Elle se tourna alors vers Luca, le fixant longuement.

— Tu es vraiment venu… comme dans les histoires…

Elle se redressa à peine, sa voix était douce, mais pas timide.

Je suis Lysaria. Tu m’as sauvée… toi. Je savais qu’un jour, quelqu’un franchirait les ombres pour venir me chercher. Et c’est tombé sur toi. Pas un prince. Toi. C’est encore mieux.

**

Lysaria avait quelque chose d’unique.

Pas la froideur distante de la noblesse elfique.

Elle riait d’un rien. Parfois en décalé.

Elle posait des questions bizarres :

"Tu penses que les feuilles rêvent pendant l’hiver ?"

"Tu préfères les fruits acides ou sucrés ?"

Et surtout, elle parlait à Luca comme si elle le connaissait depuis toujours.

— Tu sais… Tu ressembles au genre de héros que les bardes n’arrivent jamais à décrire correctement. Faut que je fasse attention, je pourrais bien tomber amoureuse, moi.

Luca haussa un sourcil, sans vraiment réagir. Il était ailleurs. Il observa un rayon de lumière filtrer à travers le plafond feuillu.

Puis il répondit, avec un demi-sourire :

— C’est pas moi, le héros. C’est Seira qui a battu le Logan.

Elle sourit plus fort encore.

— Tu le crois vraiment, ça ? Honnêtement ?

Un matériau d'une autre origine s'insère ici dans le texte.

import Literature.AlgebraicGeometry.Frobenioids.NumberFieldLocalizationCategories
import Literature.AlgebraicGeometry.Frobenioids.BCatOrbits
import Mathlib.GroupTheory.SpecificGroups.Alternating
import HarnessLib

/-!
# Frobenioids II, Example 1.4 (ii): the printed `Aut`-bijection fails for `(G, D) = (S₃, A₃)`

Mochizuki, *The geometry of Frobenioids II*, Kyushu J. Math. **62** (2008) 401–460, §1 Example 1.4
(ii), author's text p. 13 [cite: MochizukiFrdII2008, Ex. 1.4 (ii) p.13]: "if `E₀ ∈ Ob(E₀)` projects to
`P₀ ∈ Ob(P₀)`, then `E₀ → P₀` induces a bijection `Aut_{E₀}(E₀) ⥲ Aut_{P₀}(P₀)`".  The statement file
`NumberFieldLocalizationCategories.lean` (seat abc-iut-L1-t8) types this AS PRINTED as the named statement
`NFLocCat.AutBijective G D` and records in its docstring the CAVEAT that surjectivity fails for
`(G, D) ≅ (S₃, A₃)` (arithmetically: `F̃ = ℚ(∛2, ζ₃)/ℚ`, `v = 7`).  This PROOF-ONLY file kernel-checks
that caveat: for `G = S₃` (discrete, hence profinite) and `D = A₃`, the object `(P, Q, id)` with
`Q = {0,1,2}` (natural `S₃`-action, `Aut_{Q₀}(Q) = 1`) and `P = Q|_{A₃}` (`Aut_{P₀}(P) ≅ ℤ/3`) has
`Aut_{E₀} = 1`, so the map to `Aut_{P₀}(P) ∋` (rotation) is not surjective:
`not_autBijective_perm_fin_three`, whence `exists_profinite_not_autBijective`.  The injectivity half holds
in general (`NFLocCat.autBijective_injective`, file `NumberFieldLocalizationCategoriesProofs.lean`).
No side is taken on how the printed sentence should be read; the typing seat and the layer lead own the
repair of the named statement.
-/

namespace Literature.AlgebraicGeometry.Frobenioids

namespace NFLocCat

open CategoryTheory CategoryTheory.Limits
open scoped FintypeCatDiscrete

/-- For `G = S₃` with the discrete topology and `D = A₃`, the typed statement `AutBijective G D` is
false: the rotation of `P = {0,1,2}|_{A₃}` does not lift to an automorphism of `(P, {0,1,2}, id)` in
`E₀`. [cite: MochizukiFrdII2008, Ex. 1.4 (ii) p.13] -/
theorem not_autBijective_perm_fin_three :
    ¬ @AutBijective (Equiv.Perm (Fin 3)) _ ⊥ (alternatingGroup (Fin 3)) := by
  letI : TopologicalSpace (Equiv.Perm (Fin 3)) := ⊥
  haveI : DiscreteTopology (Equiv.Perm (Fin 3)) := ⟨rfl⟩
  haveI : IsTopologicalGroup (Equiv.Perm (Fin 3)) :=
    { continuous_mul := continuous_of_discreteTopology
      continuous_inv := continuous_of_discreteTopology }
  intro hbij
  -- notation
  let G := Equiv.Perm (Fin 3)
  let D : Subgroup G := alternatingGroup (Fin 3)
  let c : G := finRotate 3
  have hc : c ∈ D := by
    change Equiv.Perm.sign (finRotate (2 + 1)) = 1
    rw [sign_finRotate]
    norm_num
  have hcomm' : ∀ σ : Equiv.Perm (Fin 3), Equiv.Perm.sign σ = 1 → σ * finRotate 3 = finRotate 3 * σ := by
    decide
  have hcomm : ∀ d : D, (d : G) * c = c * (d : G) := fun d =>
    hcomm' d.1 (Equiv.Perm.mem_alternatingGroup.mp d.2)
  -- the `S₃`-set `{0,1,2}`
  let QA : Action FintypeCat.{0} G := Action.FintypeCat.ofMulAction G (FintypeCat.of (Fin 3))
  have hQA : Action.IsContinuous QA := (BCat.isContinuous_iff QA).mpr fun _ => isOpen_discrete _
  let Q : BCat G := ⟨QA, hQA⟩
  let q0 : Q.obj.V := (0 : Fin 3)
  have smulQ : ∀ (σ : G) (x : Fin 3), σ • (show Q.obj.V from x) = (σ : Equiv.Perm (Fin 3)) x :=
    fun _ _ => rfl
  have hQ : IsConnectedObj Q := BCat.isConnectedObj_of_transitive Q q0 fun y =>
    ⟨Equiv.swap (0 : Fin 3) y, by
      rw [smulQ]
      exact Equiv.swap_apply_left (0 : Fin 3) y⟩
  -- its restriction to `A₃`
  let P : BCat D := (res G D).obj Q
  let p0 : P.obj.V := (0 : Fin 3)
  have smulP : ∀ (d : D) (x : Fin 3), d • (show P.obj.V from x) = ((d : G) : Equiv.Perm (Fin 3)) x :=
    fun _ _ => rfl
  have hP : IsConnectedObj P := BCat.isConnectedObj_of_transitive P p0 fun y => by
    have hrot : ∀ z : Fin 3, ∃ k : ℕ, k < 3 ∧ ((finRotate 3) ^ k) 0 = z := by decide
    obtain ⟨k, -, hk⟩ := hrot y
    exact ⟨⟨c ^ k, D.pow_mem hc k⟩, by rw [smulP]; exact hk⟩
  let T : ECat G D := ⟨⟨⟨P, hP⟩, ⟨Q, hQ⟩, 𝟙 P⟩, show Mono (𝟙 P) from inferInstance⟩
  -- the rotation, an automorphism of `P` in `P₀ = B(A₃)⁰`
  let r : P ⟶ P := ObjectProperty.homMk
    { hom := FintypeCat.homMk fun x : Fin 3 => c x
      comm := fun d => FintypeCat.hom_ext _ _ fun x => by
        change c (((d : G) : Equiv.Perm (Fin 3)) x) = ((d : G) : Equiv.Perm (Fin 3)) (c x)
        rw [← Equiv.Perm.mul_apply, ← Equiv.Perm.mul_apply, hcomm d] }
  have hriso : IsIso r := BCat.isIso_of_bijective r (show Function.Bijective fun x : Fin 3 => c x from
    c.bijective)
  let rIso : (⟨P, hP⟩ : PCat G D) ≅ ⟨P, hP⟩ := (connectedObjects (BCat D)).isoMk (@asIso _ _ _ _ r hriso)
  -- a lift `α` of the rotation to `Aut_{E₀}(T)`
  obtain ⟨α, hα⟩ := (hbij T).2 rIso
  have hleft : α.hom.hom.left = ObjectProperty.homMk r := congrArg Iso.hom hα
  -- its `Q`-component `b` is `S₃`-equivariant, hence fixes `0` (the only fixed point of `(1 2)`)
  have hb0 : α.hom.hom.right.hom.hom.hom q0 = q0 := by
    have e := BCat.hom_smul α.hom.hom.right.hom (Equiv.swap (1 : Fin 3) 2) q0
    have h0' : Equiv.swap (1 : Fin 3) 2 0 = 0 := by decide
    have h0 : Equiv.swap (1 : Fin 3) 2 • q0 = q0 := by
      rw [smulQ]
      exact h0'
    rw [h0] at e
    -- `e : b 0 = (1 2) • b 0`
    have key : ∀ z : Fin 3, z = Equiv.swap (1 : Fin 3) 2 z → z = 0 := by decide
    exact key _ (e.trans (smulQ _ _))
  -- compatibility with `ι = id`: the `P`-component agrees with the `Q`-component on points
  have hw := congrArg (fun k => k.hom.hom p0) α.hom.hom.w
  have ha0 : α.hom.hom.left.hom.hom.hom p0 = p0 := hw.trans hb0
  rw [hleft] at ha0
  have : c 0 = 0 := ha0
  exact absurd this (by decide)

/-- Hence the schema `AutBijective` is not valid over all profinite pairs `(G, D)`: it fails for the
(finite, discrete) pair `(S₃, A₃)`. [cite: MochizukiFrdII2008, Ex. 1.4 (ii) p.13] -/
theorem exists_profinite_not_autBijective :
    ∃ (G : Type) (_ : Group G) (_ : TopologicalSpace G) (_ : IsTopologicalGroup G) (_ : CompactSpace G)
      (_ : TotallyDisconnectedSpace G) (D : Subgroup G), ¬ AutBijective G D := by
  letI : TopologicalSpace (Equiv.Perm (Fin 3)) := ⊥
  haveI : DiscreteTopology (Equiv.Perm (Fin 3)) := ⟨rfl⟩
  haveI : IsTopologicalGroup (Equiv.Perm (Fin 3)) :=
    { continuous_mul := continuous_of_discreteTopology
      continuous_inv := continuous_of_discreteTopology }
  exact ⟨Equiv.Perm (Fin 3), inferInstance, ⊥, inferInstance, inferInstance, inferInstance,
    alternatingGroup (Fin 3), not_autBijective_perm_fin_three⟩

end NFLocCat

end Literature.AlgebraicGeometry.Frobenioids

Elarion, lui, avait tout compris. Ce regard que sa fille portait, il ne l’avait jamais vu avant.

Mais il respecta. Il ne jugea pas.

**

Le roi se redressa finalement, essuyant ses yeux. Il déclara avec fierté :

— Vous êtes chez vous, ici, à Volkiata. Restez autant que vous le souhaitez. Les bois veilleront sur vous. C’est un ordre royal.

Seira répondit la première :

— Deux jours. Juste deux. Nos énergies… surtout notre sang rouge, sont trop bas. On va juste récupérer.

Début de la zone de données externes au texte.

/-- **Gauged out-of-plane ladder on a full slot.** For `t ∈ [a, a + τ_j]`, `a = pP + start j`, `ζ ⊥ k₀, K_j` and a
resolved mode `k_J`, the gauged component `v_J = μ^{−J}⟪ζ, α_N(k_J)⟫` (`μ = i a_j/|a_j|`) satisfies
`v_J' = −Λ d_J v_J − g(t)Λ(v_{J−1} − v_{J+1})` within the slot, `g(t) = g₁·trapezoid 0 τ_j ρ (t − a)`. -/
theorem gaugedOut_fullSlot (W : LatticeWord k₀) {n : ℕ} (hn : 0 < n) {κ : ℝ} (hκ : 0 < κ)
    (ℓ : Fin 3 → ℤ) {w₀ : UnitAddTorus (Fin 3) → EuclideanSpace ℝ (Fin 3)}
    (hw₀ : FunctionSpaces.Torus.MemSobolev 1 (FunctionSpaces.EuclideanSpace.complexify ∘ w₀))
    (hdiv : FunctionSpaces.Torus.IsWeaklyDivFree w₀) (hmean : FunctionSpaces.Torus.HasZeroMean w₀)
    (hsupp : ∀ k : Fin 3 → ℤ, ¬ ((∃ z : Fin 3 → ℤ, k = ℓ + (n:ℤ) • z) ∨ (∃ z : Fin 3 → ℤ, k = -ℓ + (n:ℤ) • z)) →
      UnitAddTorus.mFourierCoeff (FunctionSpaces.EuclideanSpace.complexify ∘ w₀) k = 0)
    {N : ℕ} (hBN : (Finset.univ.biUnion fun j : Fin k₀ =>
        ({(fun i => (W.phase j).m i * n), -(fun i => (W.phase j).m i * n)} : Finset (Fin 3 → ℤ))) ⊆ freqBall N)
    {T : ℝ} (p : ℕ) (j : Fin k₀) (hT : (p : ℝ) * W.period + W.start j + (W.phase j).τ ≤ T)
    (k0 : Fin 3 → ℤ) {ζ : EuclideanSpace ℂ (Fin 3)} (hζ₀ : ∑ i, (k0 i : ℂ) * ζ i = 0)
    (hζK : ∑ i, (((fun i => (W.phase j).m i * (n : ℤ)) i : ℤ) : ℂ) * ζ i = 0)
    (Λ g₁ : ℝ) (hΛ : Λ = κ * (4 * Real.pi ^ 2 * freqNormSq (fun i => (W.phase j).m i * (n : ℤ))))
    (hg₁ : g₁ = 2 * Real.pi * (∑ i, (W.phase j).e i * (k0 i : ℝ)) *
        ‖Complex.exp ((W.phase j).φ * Complex.I) *
          (1 / (2 * ((2 * Real.pi * ‖latticeVec (W.phase j).m‖ : ℝ) : ℂ) * Complex.I))‖ * (1 / (n : ℝ)) / Λ)
    (J : ℤ) (hJ : k0 + J • (fun i => (W.phase j).m i * (n : ℤ)) ∈ freqBall N) {t : ℝ}
    (ht : t ∈ Icc ((p : ℝ) * W.period + W.start j) ((p : ℝ) * W.period + W.start j + (W.phase j).τ)) :
    HasDerivWithinAt
      (fun t' => (Complex.I * (Complex.exp ((W.phase j).φ * Complex.I) *
          (1 / (2 * ((2 * Real.pi * ‖latticeVec (W.phase j).m‖ : ℝ) : ℂ) * Complex.I))) /
          (‖Complex.exp ((W.phase j).φ * Complex.I) *
            (1 / (2 * ((2 * Real.pi * ‖latticeVec (W.phase j).m‖ : ℝ) : ℂ) * Complex.I))‖ : ℂ)) ^ (-J) *
        inner ℂ ζ ((pvSetup_cell W hn hκ.le ℓ hw₀ hdiv hmean hsupp).galerkinCoeffAt N t'
          (k0 + J • (fun i => (W.phase j).m i * (n : ℤ)))))
      (-(Λ : ℂ) * ((((freqNormSq (k0 + J • (fun i => (W.phase j).m i * (n : ℤ))) /
            freqNormSq (fun i => (W.phase j).m i * (n : ℤ)) : ℝ) : ℂ)) *
          ((Complex.I * (Complex.exp ((W.phase j).φ * Complex.I) *
              (1 / (2 * ((2 * Real.pi * ‖latticeVec (W.phase j).m‖ : ℝ) : ℂ) * Complex.I))) /
              (‖Complex.exp ((W.phase j).φ * Complex.I) *
                (1 / (2 * ((2 * Real.pi * ‖latticeVec (W.phase j).m‖ : ℝ) : ℂ) * Complex.I))‖ : ℂ)) ^ (-J) *
            inner ℂ ζ ((pvSetup_cell W hn hκ.le ℓ hw₀ hdiv hmean hsupp).galerkinCoeffAt N t
              (k0 + J • (fun i => (W.phase j).m i * (n : ℤ)))))) -
        ((g₁ * LatticeWord.trapezoid 0 (W.phase j).τ W.ramp (t - ((p : ℝ) * W.period + W.start j)) : ℝ) : ℂ) *
          (Λ : ℂ) *
          ((Complex.I * (Complex.exp ((W.phase j).φ * Complex.I) *
              (1 / (2 * ((2 * Real.pi * ‖latticeVec (W.phase j).m‖ : ℝ) : ℂ) * Complex.I))) /
              (‖Complex.exp ((W.phase j).φ * Complex.I) *
                (1 / (2 * ((2 * Real.pi * ‖latticeVec (W.phase j).m‖ : ℝ) : ℂ) * Complex.I))‖ : ℂ)) ^ (-(J - 1)) *
              inner ℂ ζ ((pvSetup_cell W hn hκ.le ℓ hw₀ hdiv hmean hsupp).galerkinCoeffAt N t
                (k0 + (J - 1) • (fun i => (W.phase j).m i * (n : ℤ)))) -
            (Complex.I * (Complex.exp ((W.phase j).φ * Complex.I) *
              (1 / (2 * ((2 * Real.pi * ‖latticeVec (W.phase j).m‖ : ℝ) : ℂ) * Complex.I))) /
              (‖Complex.exp ((W.phase j).φ * Complex.I) *
                (1 / (2 * ((2 * Real.pi * ‖latticeVec (W.phase j).m‖ : ℝ) : ℂ) * Complex.I))‖ : ℂ)) ^ (-(J + 1)) *
              inner ℂ ζ ((pvSetup_cell W hn hκ.le ℓ hw₀ hdiv hmean hsupp).galerkinCoeffAt N t
                (k0 + (J + 1) • (fun i => (W.phase j).m i * (n : ℤ))))))
      (Icc ((p : ℝ) * W.period + W.start j) ((p : ℝ) * W.period + W.start j + (W.phase j).τ)) t := by
  classical
  have hP : 0 < W.period := period_pos W
  have ha0 : 0 ≤ (p : ℝ) * W.period + W.start j := by
    have := start_nonneg W j; positivity
  have haτP : (p : ℝ) * W.period + W.start j + (W.phase j).τ ≤ (p + 1 : ℝ) * W.period := by
    have := start_add_tau_le_period W j; linarith
  have hKpos : 0 < freqNormSq (fun i => (W.phase j).m i * (n : ℤ)) := by
    have hK0 : (fun i => (W.phase j).m i * (n : ℤ)) ≠ 0 := cellFreq_ne_zero (W.phase j) hn
    obtain ⟨i, hi⟩ : ∃ i, (fun i => (W.phase j).m i * (n : ℤ)) i ≠ 0 := by
      by_contra h
      push Not at h
      exact hK0 (funext h)
    have hi' : (((fun i => (W.phase j).m i * (n : ℤ)) i : ℤ) : ℝ) ≠ 0 := by exact_mod_cast hi
    unfold freqNormSq
    exact lt_of_lt_of_le (by positivity) (Finset.single_le_sum (fun l _ =>
      sq_nonneg ((((fun i => (W.phase j).m i * (n : ℤ)) l : ℤ) : ℝ))) (Finset.mem_univ i))
  have htT : t ∈ Icc 0 T := ⟨ha0.trans ht.1, ht.2.trans hT⟩
  have hsub : Icc ((p : ℝ) * W.period + W.start j) ((p : ℝ) * W.period + W.start j + (W.phase j).τ) ⊆ Icc 0 T :=
    Icc_subset_Icc ha0 hT
  by_cases htP : t < (p + 1 : ℝ) * W.period
  · have hph := fract_mul_period_eq_of_lt W p j ht htP
    have hrt : Int.fract (t / W.period) * W.period ∈ Icc (W.start j) (W.start j + (W.phase j).τ) := by
      rw [hph]; constructor <;> linarith [ht.1, ht.2]
    have h := hasDerivWithinAt_gauged_outOfPlane W hn hκ ℓ hw₀ hdiv hmean hsupp hBN htT j hrt k0 hζ₀ hζK J hJ
    refine (h.mono hsub).congr_deriv ?_
    rw [hph, trapezoid_shift, hg₁, hΛ]
    have e : t - p * W.period - W.start j = t - (p * W.period + W.start j) := by ring
    rw [e]
    have hKc : ((freqNormSq (fun i => (W.phase j).m i * (n : ℤ)) : ℝ) : ℂ) ≠ 0 := by exact_mod_cast hKpos.ne'
    have hκc : ((κ : ℝ) : ℂ) ≠ 0 := by exact_mod_cast hκ.ne'
    have hπc : ((Real.pi : ℝ) : ℂ) ≠ 0 := by exact_mod_cast Real.pi_pos.ne'
    push_cast
    field_simp
    ring
  · have hteq : t = (p + 1 : ℝ) * W.period := le_antisymm (ht.2.trans haτP) (not_lt.1 htP)
    have hfr := fract_mul_period_eq_zero_of_eq W p hteq
    have h := hasDerivWithinAt_inner_galerkinCoeffAt_dead W hn hκ.le ℓ hw₀ hdiv hmean hsupp hBN htT hfr
      (k0 + J • (fun i => (W.phase j).m i * (n : ℤ))) hJ ζ
    have h2 := (h.const_mul ((Complex.I * (Complex.exp ((W.phase j).φ * Complex.I) *
          (1 / (2 * ((2 * Real.pi * ‖latticeVec (W.phase j).m‖ : ℝ) : ℂ) * Complex.I))) /
          (‖Complex.exp ((W.phase j).φ * Complex.I) *
            (1 / (2 * ((2 * Real.pi * ‖latticeVec (W.phase j).m‖ : ℝ) : ℂ) * Complex.I))‖ : ℂ)) ^ (-J))).mono hsub
    refine h2.congr_deriv ?_
    rw [trapezoid_fullSlot_end W p j ht hteq, mul_zero, hΛ]
    have hKc : ((freqNormSq (fun i => (W.phase j).m i * (n : ℤ)) : ℝ) : ℂ) ≠ 0 := by exact_mod_cast hKpos.ne'
    push_cast
    field_simp
    ring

Le roi hocha la tête, reconnaissant.

Luca, toujours aussi détaché, murmura simplement :

— Deux jours. Ça ira.

**

Le soir tomba sur Volkiata, plus doux que les précédents.

Les vents étaient apaisés.

Et dans les hautes branches du palais, Lysaria regardait la lune, un sourire rêveur aux lèvres.

Luca, hein… ? Je me demande… ce que tu caches vraiment sous ce calme.

Fin du Chapitre 4.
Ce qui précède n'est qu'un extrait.